import HarnessLib
import Summits.CriticalPhenomena.Ising3DConformalLimit.Theorems.HarmonicMomentsIsotropyTwoPointAsymptoticIsotropySeqKernel
import Summits.CriticalPhenomena.Ising3DConformalLimit.Theorems.HarmonicMomentsIsotropyTwoPointAsymptoticIsotropyRayScaling
import Summits.CriticalPhenomena.Ising3DConformalLimit.Theorems.HarmonicMomentsIsotropyTwoPointAsymptoticIsotropyOfPairLimit

/-!
# Vague asymptotic isotropy of the critical `ℤ³` two-point function, XXIX:
# RAY REGULAR VARIATION SUFFICES — scale covariance along lattice rays forces isotropy
(route HarmonicMomentsIsotropy, support item stmt-CriticalPhenomena-6036 `TwoPointAsymptoticIsotropy`;
main file of the ray-regular-variation line of seat c4)

Write `G = criticalTwoPoint 3` for the critical two-point function `⟨σ₀σ_x⟩_{β_c}` of the
nearest-neighbour Ising model on `ℤ³`.

**Theorem** (`twoPointAsymptoticIsotropy_of_rayRegularVariation`). Suppose only that `G` is REGULARLY
VARYING ALONG EVERY LATTICE RAY with a common index: for some `a`, every `x ∈ ℤ³ ∖ {0}` and every
`k ≥ 1`, `G(k m x) / G(m x) → k^{-a}` as `m → ∞`. Then `G` is asymptotically `O(3)`-invariant in the
vague sense (`TwoPointAsymptoticIsotropy`): for every continuous compactly supported `φ ≥ 0`, `φ ≢ 0`,
on `ℝ³` and every `R ∈ O(3)`, `Σ_x φ(Rx/L) G(x) / Σ_x φ(x/L) G(x) → 1` as `L → ∞`.

The hypothesis is PURELY RADIAL — it compares `G` at two points of the same ray only, and says nothing
about the angular profile `x̂ ↦ G(x)`, which is the output: on `ℤ³`, continuous scale covariance of the
critical two-point function already forces its rotation invariance. Mechanism
(`kernel_eq_rpow_of_rayRV`, `pairLimit_of_rayRV`):
1. on the axis ray the hypothesis gives the dyadic doubling ratio, hence `TwoPointDoubling` (item 6150)
   and `UniformRegularity` (item 4658) of the pinned zoom by the tree's reflection-positivity pedigree
   machinery, hence SUBSEQUENTIAL locally uniform limits of the pinned pair zoom along every mesh
   sequence (file XXVIII);
2. the kernel `K = S₂(0,·)` of every such cluster point is continuous, positive, `K(e₀) = 1`,
   nine-mirror invariant and nine-mirror reflection positive (file XXVII: lattice RP of FILS 1978
   passed to the limit along the sequence) and — the one place where the hypothesis enters beyond
   doubling — HOMOGENEOUS of degree `-a` with `1 ≤ a ≤ 2` (file XXVIII / XXVIII-W);
3. nine-mirror RP rigidity (`HRP2Rigidity_of`, crux of route HyperoctahedralRP, proved in the tree)
   makes `K` `O(3)`-invariant, so `K = ‖·‖^{-a}`: ALL cluster points coincide;
4. precompactness plus uniqueness of the cluster point give convergence of the pinned pair zoom along
   the full filter `δ → 0⁺` to `‖z₁ − z₀‖^{-a}`, and the pair-only conditional theorem
   `twoPointAsymptoticIsotropy_of_pairLimit` (file XIV) concludes.

Conversely (`rayRV_of_pairLimit`) any pair scaling limit gives ray regular variation, so the new
hypothesis is EQUIVALENT to the existence of the two-point scaling limit (`rayRV_iff_pairLimit`) and is
implied by each earlier upstream of the item: the existence crux `ExistsScaleCovariantLimit` (item
1981), the isotropic power law `IsingEuclidUpgradeR2RotInvPowerLaw` (item 0634) and `PointwiseLimit`
(item 6153) (`rayRV_of_existsScaleCovariantLimit`, `rayRV_of_rotInvPowerLaw`, `rayRV_of_pointwiseLimit`).
The unconditional milestone stays open (Duminil-Copin, ICM 2022, §8.1, §8.4: neither the rotation
invariance nor the regular variation — existence of `η` — of `⟨σ₀σ_x⟩_{β_c}` is known on `ℤ³`).

References: H. Duminil-Copin, ICM 2022, §8.1, §8.4 [DuminilCopinICM2022]; J. Fröhlich, R. Israel,
E. H. Lieb, B. Simon, Comm. Math. Phys. 62 (1978), §3 [FrohlichEtAl1978]; N. H. Bingham, C. M. Goldie,
J. L. Teugels, *Regular Variation* (CUP 1987), §1.9. No definitions are introduced (`RayRV[a]` is a
local notation).
-/

noncomputable section

namespace Summit.CriticalPhenomena.Ising3DConformalLimit.HarmonicMomentsIsotropyTwoPoint.RayRV

open Literature.Probability.LatticeModels Filter Set
open scoped Topology
open Summit.CriticalPhenomena.Ising3DConformalLimit.MoebiusLimitExistsOnlyInteraction (rhoPin rhoPin_pos)
open Summit.CriticalPhenomena.Ising3DConformalLimit.MoebiusLimitExistsNegative (tendsto_div_succ_nhdsGT)
open Summit.CriticalPhenomena.Ising3DConformalLimit.HyperoctahedralRPTwoPoint
open Summit.CriticalPhenomena.Ising3DConformalLimit.Theses.HarmonicMomentsIsotropy
open Summit.CriticalPhenomena.Ising3DConformalLimit.Theses
open Summit.CriticalPhenomena.Ising3DConformalLimit.Cruxes.ExistsScaleCovariantLimit.TwoHierarchies
  (crux_iff_pointwiseLimit)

————

Your assignment » Lines from the top of the entries above to the line that contains "# Vague asymptotic" should be set down exactly, please, with both ends kept and nothing added.

Solution »
import HarnessLib
import Summits.CriticalPhenomena.Ising3DConformalLimit.Theorems.HarmonicMomentsIsotropyTwoPointAsymptoticIsotropySeqKernel
import Summits.CriticalPhenomena.Ising3DConformalLimit.Theorems.HarmonicMomentsIsotropyTwoPointAsymptoticIsotropyRayScaling
import Summits.CriticalPhenomena.Ising3DConformalLimit.Theorems.HarmonicMomentsIsotropyTwoPointAsymptoticIsotropyOfPairLimit

/-!
# Vague asymptotic isotropy of the critical `ℤ³` two-point function, XXIX:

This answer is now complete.